International day against child labour

12/06/2022: Child labour also exists in Europe. You can find out where and why this happens here.


According to the ILO ILO (International Labor Organisation), almost 160 million children around the world do not have a carefree childhood, but are forced to work. This is dangerous, keeps them from going to school or harms them in some other way. The main reason for this is the poverty of the parents. To escape this cycle of poverty, education must be accessible to all children. If children go to school and receive sufficient support, if their parents are offered alternatives out of poverty - then this is the most effective measure against child labour, which mainly affects children from discriminated marginalised groups.

Child labour in Europe

There are also countries in Europe where child labour is on the agenda. One example is Kosovo. Every sixth child between the ages of five and 17 in Kosovo has to support the family with income or other work in order not to go hungry.

There is little regular work for adults in Kosovo and no functioning social system. Many families are therefore forced to send their sons and daughters to the streets instead of to school. There they collect rubbish or go begging.

What means child labour?
Child labour is work for which children are too young, which is exploitative or dangerous, which damages physical or mental development, or which prevents children from attending school. Child labour is a violation of children's rights worldwide. Helping out around the house or legally employing young people does not fall under child labour.

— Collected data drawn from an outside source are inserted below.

import Mathlib
import Summits.Ventures.PercRepro2.EightTypedAbstract
import Summits.Ventures.PercRepro2.EightTypedDomLeaf

/-!
# Eight typed edges, IX.D: kernel group `EightTypedDomShards246` of the domain-restricted rung (blind cell PercRepro2, night-3 g10/g11, 2026-08-26)

The `decide +kernel` units of plan8d.json (night-3 g11: the plan re-costed at the measured ≈ 8.5 s per tested leaf on the three served
guards of `okQ8Dom`, 7,199 tested leaves) packed into this file (leaf units ≤ 8 tested / ≤ 20 full leaves, joins over the candidate
lists of their split prefixes), for the leaf test `okQ8Dom`; elaborated sequentially (`Elab.async false`: the parallel elaboration of
the real tests exhausts the farm node's thread/memory budget).
-/

set_option Elab.async false
set_option maxHeartbeats 0
set_option maxRecDepth 100000

namespace Summit.Ventures.PercRepro2

open UnionCluster

namespace CovForm

namespace TwoTyped

open OneTyped

section EightTypedDomShards246

/-- the prefix `1 2 3 4 0 3 1 2 1 10 2 10 3` (depth 13) as a kernel fact. -/
theorem sh8D_1_2_3_4_0_3_1_2_1_10_2_10_3 : csh8_13 okQ8Dom 1 2 3 4 0 3 1 2 1 10 2 10 3 = true := by decide +kernel
/-- the prefix `1 2 3 4 0 3 1 2 1 3 1 4 2` (depth 13) as a kernel fact. -/
theorem sh8D_1_2_3_4_0_3_1_2_1_3_1_4_2 : csh8_13 okQ8Dom 1 2 3 4 0 3 1 2 1 3 1 4 2 = true := by decide +kernel
/-- the prefix `1 2 3 4 0 3 0 8 1 2 2 8 3` (depth 13) as a kernel fact. -/
theorem sh8D_1_2_3_4_0_3_0_8_1_2_2_8_3 : csh8_13 okQ8Dom 1 2 3 4 0 3 0 8 1 2 2 8 3 = true := by decide +kernel
/-- the prefix `1 2 3 4 0 3 0 4 1 2 1 4 2` (depth 13) as a kernel fact. -/
theorem sh8D_1_2_3_4_0_3_0_4_1_2_1_4_2 : csh8_13 okQ8Dom 1 2 3 4 0 3 0 4 1 2 1 4 2 = true := by decide +kernel
/-- the prefix `1 2 3 4 0 3 0 4 1 2 1 3 2` (depth 13) as a kernel fact. -/
theorem sh8D_1_2_3_4_0_3_0_4_1_2_1_3_2 : csh8_13 okQ8Dom 1 2 3 4 0 3 0 4 1 2 1 3 2 = true := by decide +kernel
/-- the prefix `1 2 3 4 0 2 1 8 2 3 2 8 3` (depth 13) as a kernel fact. -/
theorem sh8D_1_2_3_4_0_2_1_8_2_3_2_8_3 : csh8_13 okQ8Dom 1 2 3 4 0 2 1 8 2 3 2 8 3 = true := by decide +kernel
/-- the prefix `1 2 3 4 0 2 1 3 1 10 2 10 3` (depth 13) as a kernel fact. -/
theorem sh8D_1_2_3_4_0_2_1_3_1_10_2_10_3 : csh8_13 okQ8Dom 1 2 3 4 0 2 1 3 1 10 2 10 3 = true := by decide +kernel
/-- the prefix `1 2 3 4 0 2 1 2 1 3 1 4 2` (depth 13) as a kernel fact. -/
theorem sh8D_1_2_3_4_0_2_1_2_1_3_1_4_2 : csh8_13 okQ8Dom 1 2 3 4 0 2 1 2 1 3 1 4 2 = true := by decide +kernel

end EightTypedDomShards246

end TwoTyped

end CovForm

end Summit.Ventures.PercRepro2
/-- The same for rational coefficients: for `p ∈ ℚ[x_σ]`, `p ≠ 0`, the set `{v : aeval v p ≠ 0} ⊆ ℝ^σ` is
open and dense. [cite: Shimura1972FieldOfRationality, §3 Thm. 2 proof (the `f ∈ S′` have rational coefficients), p. 177] -/
theorem isOpen_dense_setOf_aeval_ne_zero {p : MvPolynomial σ ℚ} (hp : p ≠ 0) :
    IsOpen {v : σ → ℝ | MvPolynomial.aeval v p ≠ 0} ∧ Dense {v : σ → ℝ | MvPolynomial.aeval v p ≠ 0} := by
  have hset : {v : σ → ℝ | MvPolynomial.aeval v p ≠ 0} =
      {v : σ → ℝ | MvPolynomial.eval v (MvPolynomial.map (algebraMap ℚ ℝ) p) ≠ 0} := by
    ext v
    rw [Set.mem_setOf_eq, Set.mem_setOf_eq, MvPolynomial.aeval_def, MvPolynomial.eval_map]
  have hp' : MvPolynomial.map (algebraMap ℚ ℝ) p ≠ 0 := fun h0 ↦
    hp (MvPolynomial.map_injective (algebraMap ℚ ℝ) (algebraMap ℚ ℝ).injective (by rw [h0, map_zero]))
  rw [hset]
  exact ⟨isOpen_setOf_eval_ne_zero _, dense_setOf_eval_ne_zero hp'⟩

end ZeroSets

/-! ## §2 «Since `S′` is a countable set, `𝔜` cannot be covered by `∪_{f ∈ S′} X_f`»: the algebraically
independent parameters form a dense `G_δ`, residual set -/

section Baire

variable {σ : Type*}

When begging is the only way out of hunger

Children romp across the concrete floor of a courtyard in Prizren, a city in southern Kosovo. Old plastic buckets and scraps of cloth serve as toys. A young woman kneels on the ground and washes dozens of jars and pots with a garden hose. Aferdita B. stands apart and watches the action. She has lived here with her husband Naser for about eight years. The two have nine sons and five daughters, some of whom have already had children of their own. A total of 24 people live in a barrack consisting of two rooms and a narrow corridor. The roof leaks "When it rains, water drips in," says Aferdita, who gets about 100 euros a month in pension from the state. But the rent for the dilapidated hut is more than twice as high.

Aferdita's husband cannot go to work, he is in poor health. She herself often does not feel well either. The family members try to find a job now and then, which is difficult, because in Kosovo about a quarter of the population is unemployed. The money available to the large family is hardly ever enough. For firewood, the boys have to go into town with their carts and collect wood waste. Not infrequently, the plates remain empty for two or three days. And then maybe a little bread. "Even the little ones sometimes go to bed without a meal. But at some point they need something because they grow," Aferdita says. So that she can buy food, she has to send the children to beg. Sometimes the children "earn" up to 100 euros a day. For many of them, schooling is pushed into the background.

This is a vicious circle that must be broken out of. CONCORDIA is convinced that the cycle of poverty can only be stopped through education. In Kosovo, our day centre offers a kindergarten for early childhood education, learning and homework support for school children, music lessons with two choirs and an orchestra, as well as an education programme for young people. In addition, we are currently launching our mobile social work, in the course of which we distribute food packages to families in particularly poor circumstances.